__The data__.
import Literature.Probability.RandomPlanarGeometry.SLEMarkovKernelTransport
import Literature.Probability.RandomPlanarGeometry.SLETraceStrongMarkov
import HarnessLib

/-!
# The domain-Markov kernel of chordal SLE_κ: the test functional of the freezing formula

Topic `Probability/RandomPlanarGeometry`; theorems and definitions (companion of
`SLEMarkovKernelReadOff.lean`, crux `stmt-CriticalPhenomena-0698`, stub `stub_isDomainMarkov`).

* `slePast κ τ ω` — the past datum `(W^τ, τ) ∈ C(ℝ≥0, ℝ) × [0, ∞]` of the freezing formula;
* `pastX φ x` — the stopped class read off a past datum `x = (W, r)` (through `psiTilde`), equal to
  the class of the stopped curve for generated drivers (`pastX_eq_mk_stoppedCurve`);
* `markovFz φ S T x γ'` — the bounded, jointly measurable test functional
  `𝟙[pastX x ∈ S ∧ compactifiedClass (psiTilde Φp x.1 r) b γ' ∈ T]` (`measurable_uncurry_markovFz`);
* driver locality `pastX_congr`, `psiTilde_congr_driver`; `psiTilde_eq_config_ψ`
  (`psiTilde` of a generated driver is the parametrisation `ψ` of its configuration).

References: W. Werner (2007), §3.2; G. F. Lawler (2005), §6.2–6.3.
-/

noncomputable section

open Set Filter Topology MeasureTheory ProbabilityTheory Complex
open UpperHalfPlane (upperHalfPlaneSet isOpen_upperHalfPlaneSet)
open scoped NNReal ENNReal unitInterval

namespace Literature.Probability.RandomPlanarGeometry

/-! ### The past datum of the freezing formula (`SLETraceHittingMarkov`) -/

section PastDatum

open scoped PathBorel

/-- The stopped SLE driving path at the hitting time `τ`, bundled as a continuous path, together
with `τ`: the "past" of the freezing formula
`setIntegral_sleTraceAfter_hitting_eq_setIntegral_integral_continuousMap`. [folklore] -/
def slePast (κ : ℝ≥0) (τ : (ℝ≥0 → ℝ) → WithTop ℝ≥0) (ω : ℝ≥0 → ℝ) : C(ℝ≥0, ℝ) × WithTop ℝ≥0 :=
  (⟨fun u ↦ sleDriving κ ω (min u ((τ ω).untopD 0)),
    (continuous_sleDriving κ ω).comp (continuous_id.min continuous_const)⟩, τ ω)

end PastDatum

/-! ### The `markov` clause on the canonical space: setup -/

section MarkovSetup

open scoped PathBorel

variable {κ : ℝ≥0} {D : DobrushinDomain} {φ : ConformalEquiv upperHalfPlaneSet D.carrier}

/-- Hitting times only see the path. [folklore] -/
theorem hittingAfter_eq_of_path_eq {Ω Ω' : Type*} {u : ℝ≥0 → Ω → ℂ} {v : ℝ≥0 → Ω' → ℂ}
    {ω : Ω} {ω' : Ω'} (h : ∀ t, u t ω = v t ω') (A : Set ℂ) :
    hittingAfter u A 0 ω = hittingAfter v A 0 ω' := by
  classical
  unfold hittingAfter
  simp only [h]

/-- A described class is the full curve of its describing driver. [folklore] -/
theorem eq_mk_fullCurve_of_isLoewnerDescribed (hφ : D.IsChordalUniformizing φ) {c : CurveClass ℂ}
    {W : ℝ≥0 → ℝ} {γ : ℝ≥0 → ℂ} (hγ : Loewner.IsGeneratedByCurve W γ) {c' : Curve ℂ}
    (hc : c = CurveClass.mk c') (himg : IsCompactifiedImage φ.boundaryExtension γ (D.pt 1) c')
    (htr : Tendsto (fun t ↦ ‖γ t‖) atTop atTop) :
    c = CurveClass.mk (fullCurve hφ hγ htr) :=
  hc.trans (congrArg CurveClass.mk (himg.unique (isCompactifiedImage_fullCurve hφ hγ htr)))

/-- **`psiTilde` of a generated driver is the parametrisation `ψ` of its configuration.** [folklore] -/
theorem psiTilde_eq_config_ψ (hφ : D.IsChordalUniformizing φ) {W : ℝ≥0 → ℝ} (hW : Continuous W)
    {γ : ℝ≥0 → ℂ} (hγ : Loewner.IsGeneratedByCurve W γ) (r : ℝ≥0) (w : ℂ) :
    psiTilde (Φp φ) (⟨W, hW⟩ : C(ℝ≥0, ℝ)) r w = (mkConfig hφ hW hγ r).ψ w := by
  have hΦpc : ContinuousOn (Φp φ) {z : ℂ | 0 ≤ z.im} := (continuous_Φp φ).continuousOn
  rw [psiTilde_eq_of_isGeneratedByCurve hΦpc (W := (⟨W, hW⟩ : C(ℝ≥0, ℝ))) hγ r w]
  change Φp φ _ = (mkConfig hφ hW hγ r).Φ (Loewner.bdryInv W r (projH w + (W r : ℂ)))
  rw [Φp_eq_of_im_nonneg φ]
  · rfl
  · exact (mkConfig hφ hW hγ r).bdryInv_im_nonneg ((mkConfig hφ hW hγ r).projH_add_im_nonneg w)

/-- `psiTilde` at the origin reads the image of the trace: `Φp (γ s)`. [folklore] -/
theorem psiTilde_zero_eq (hφ : D.IsChordalUniformizing φ) {W : ℝ≥0 → ℝ} (hW : Continuous W)
    {γ : ℝ≥0 → ℂ} (hγ : Loewner.IsGeneratedByCurve W γ) (s : ℝ≥0) :
    psiTilde (Φp φ) (⟨W, hW⟩ : C(ℝ≥0, ℝ)) s 0 = φ.boundaryExtension (γ s) := by
  rw [psiTilde_eq_config_ψ hφ hW hγ s 0, SLEConfig.ψ_zero]
  change φ.boundaryExtension ((mkConfig hφ hW hγ s).γ s) = _
  rw [mkConfig_γ]

/-- **The stopped past read off the continuous-path datum.** [folklore] -/
def pastX (φ : ConformalEquiv upperHalfPlaneSet D.carrier) (x : C(ℝ≥0, ℝ) × WithTop ℝ≥0) :
    CurveClass ℂ :=
  compactifiedClass id (psiTilde (Φp φ) x.1 (x.2.untopD 0) 0)
    fun t ↦ psiTilde (Φp φ) x.1 (x.2.untopD 0 * (t / (1 + t))) 0

/-- For a generated driver (continuous path), `pastX` at the datum `(W, r)` is the class of the
stopped curve at `r`. [folklore] -/
theorem pastX_eq_mk_stoppedCurve (hφ : D.IsChordalUniformizing φ) {W : ℝ≥0 → ℝ} (hW : Continuous W)
    {γ : ℝ≥0 → ℂ} (hγ : Loewner.IsGeneratedByCurve W γ) (r : ℝ≥0) :
    pastX φ ((⟨W, hW⟩ : C(ℝ≥0, ℝ)), (r : WithTop ℝ≥0)) = CurveClass.mk (stoppedCurve φ hγ r) := by
  unfold pastX
  simp only [WithTop.untopD_coe]
  simp only [psiTilde_zero_eq hφ hW hγ]
  refine IsCompactifiedImage.compactifiedClass_eq ⟨fun u hu ↦ ?_, ?_⟩
  · rw [stoppedCurve_apply]
    simp only [id]
    congr 3
    apply NNReal.eq
    rw [Real.coe_toNNReal _ u.2.1]
    push_cast
    rw [rayParam_div_one_add u hu]
  · rw [stoppedCurve_apply]
    simp

end MarkovSetup

/-! ### The `markov` clause: the test functional of the freezing formula -/

section MarkovFunctional

open scoped PathBorel

variable {κ : ℝ≥0} {D : DobrushinDomain} {φ : ConformalEquiv upperHalfPlaneSet D.carrier}

/-- **The test functional of the freezing formula** for the `markov` clause: the indicator that
the read-off past is in `S` and the image of the future path under the frozen parametrisation
`psiTilde Φp W r` (endpoint `b`) is in `T`. [cite: Werner2007, §3.2] -/
def markovFz (φ : ConformalEquiv upperHalfPlaneSet D.carrier) (S T : Set (CurveClass ℂ))
    (x : C(ℝ≥0, ℝ) × WithTop ℝ≥0) (γ' : ℝ≥0 → ℂ) : ℝ :=
  (S ×ˢ T).indicator (fun _ ↦ (1 : ℝ))
    (pastX φ x, compactifiedClass (psiTilde (Φp φ) x.1 (x.2.untopD 0)) (D.pt 1) γ')

/-- The test functional is bounded by `1`. [folklore] -/
theorem abs_markovFz_le_one (S T : Set (CurveClass ℂ)) (x : C(ℝ≥0, ℝ) × WithTop ℝ≥0)
    (γ' : ℝ≥0 → ℂ) : |markovFz φ S T x γ'| ≤ 1 := by
  classical
  unfold markovFz
  rw [indicator_apply]
  split_ifs <;> simp

/-- `psiTilde Φp` read at `(x.1, x.2.untopD 0)` is jointly measurable. [folklore] -/
theorem measurable_psiTilde_untopD (φ : ConformalEquiv upperHalfPlaneSet D.carrier) :
    Measurable (Function.uncurry fun (x : C(ℝ≥0, ℝ) × WithTop ℝ≥0) (w : ℂ) ↦
      psiTilde (Φp φ) x.1 (x.2.untopD 0) w) := by
  have hM : Measurable fun p : (C(ℝ≥0, ℝ) × ℝ≥0) × ℂ ↦ psiTilde (Φp φ) p.1.1 p.1.2 p.2 :=
    measurable_psiTilde (continuous_Φp φ).measurable
  have hg : Measurable fun q : (C(ℝ≥0, ℝ) × WithTop ℝ≥0) × ℂ ↦ ((q.1.1, q.1.2.untopD 0), q.2) :=
    ((measurable_fst.comp measurable_fst).prodMk
      ((measurable_snd.comp measurable_fst).untopD _)).prodMk measurable_snd
  exact (hM.comp hg :)

/-- The read-off past `pastX` is measurable. [folklore] -/
theorem measurable_pastX (φ : ConformalEquiv upperHalfPlaneSet D.carrier) : Measurable (pastX φ) := by
  have hM : Measurable fun p : (C(ℝ≥0, ℝ) × ℝ≥0) × ℂ ↦ psiTilde (Φp φ) p.1.1 p.1.2 p.2 :=
    measurable_psiTilde (continuous_Φp φ).measurable
  have hr : Measurable fun x : C(ℝ≥0, ℝ) × WithTop ℝ≥0 ↦ x.2.untopD 0 := measurable_snd.untopD _
  unfold pastX
  refine measurable_compactifiedClass₃ (Ψ := fun _ ↦ id) ?_ ?_ ?_
  · exact measurable_snd
  · have hg : Measurable fun x : C(ℝ≥0, ℝ) × WithTop ℝ≥0 ↦ ((x.1, x.2.untopD 0), (0 : ℂ)) :=
      (measurable_fst.prodMk hr).prodMk measurable_const
    exact (hM.comp hg :)
  · refine measurable_pi_lambda _ fun t ↦ ?_
    have hg : Measurable fun x : C(ℝ≥0, ℝ) × WithTop ℝ≥0 ↦
        ((x.1, x.2.untopD 0 * (t / (1 + t))), (0 : ℂ)) :=
      (measurable_fst.prodMk (hr.mul_const _)).prodMk measurable_const
    exact (hM.comp hg :)

/-- **The test functional is jointly measurable.** [folklore] -/
theorem measurable_uncurry_markovFz {S T : Set (CurveClass ℂ)} (hS : MeasurableSet S)
    (hT : MeasurableSet T) : Measurable (Function.uncurry (markovFz φ S T)) := by
  have hpair : Measurable fun p : (C(ℝ≥0, ℝ) × WithTop ℝ≥0) × (ℝ≥0 → ℂ) ↦
      (pastX φ p.1, compactifiedClass (psiTilde (Φp φ) p.1.1 (p.1.2.untopD 0)) (D.pt 1) p.2) :=
    ((measurable_pastX φ).comp measurable_fst).prodMk
      (measurable_compactifiedClass₃
        (Ψ := fun p : (C(ℝ≥0, ℝ) × WithTop ℝ≥0) × (ℝ≥0 → ℂ) ↦ psiTilde (Φp φ) p.1.1 (p.1.2.untopD 0))
        ((measurable_psiTilde_untopD φ).comp
          ((measurable_fst.comp measurable_fst).prodMk measurable_snd) :)
        measurable_const measurable_snd)
  exact (measurable_const.indicator (hS.prod hT)).comp hpair

/-! #### Driver locality of the read-off data -/

/-- `pastX` only sees the driver up to the time datum. [folklore] -/
theorem pastX_congr {U V : C(ℝ≥0, ℝ)} {r : ℝ≥0} (h : ∀ s, s ≤ r → U s = V s) :
    pastX φ (U, (r : WithTop ℝ≥0)) = pastX φ (V, (r : WithTop ℝ≥0)) := by
  unfold pastX
  simp only [WithTop.untopD_coe]
  have h1 : ∀ t : ℝ≥0, psiTilde (Φp φ) U (r * (t / (1 + t))) 0 =
      psiTilde (Φp φ) V (r * (t / (1 + t))) 0 := by
    intro t
    have hle : r * (t / (1 + t)) ≤ r :=
      mul_le_of_le_one_right (by positivity) (div_le_one_of_le₀ le_add_self (by positivity))
    exact psiTilde_eq_of_eqOn (W := V) (U := U) (fun s hs ↦ (h s (hs.trans hle)).symm) 0
  have h2 : psiTilde (Φp φ) U r 0 = psiTilde (Φp φ) V r 0 :=
    psiTilde_eq_of_eqOn (W := V) (U := U) (fun s hs ↦ (h s hs).symm) 0
  rw [h2]
  simp only [h1]

/-- `psiTilde` only sees the driver up to the time datum (function form). [folklore] -/
theorem psiTilde_congr_driver {U V : C(ℝ≥0, ℝ)} {r : ℝ≥0} (h : ∀ s, s ≤ r → U s = V s) :
    psiTilde (Φp φ) U r = psiTilde (Φp φ) V r :=
  funext fun w ↦ psiTilde_eq_of_eqOn (W := V) (U := U) (fun s hs ↦ (h s hs).symm) w

end MarkovFunctional

end Literature.Probability.RandomPlanarGeometry

end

__What the exercise asks__.
Copy out every line in the records where the word "locality" is found.

__Solution to this exercise__.
* driver locality `pastX_congr`, `psiTilde_congr_driver`; `psiTilde_eq_config_ψ`
/-! #### Driver locality of the read-off data -/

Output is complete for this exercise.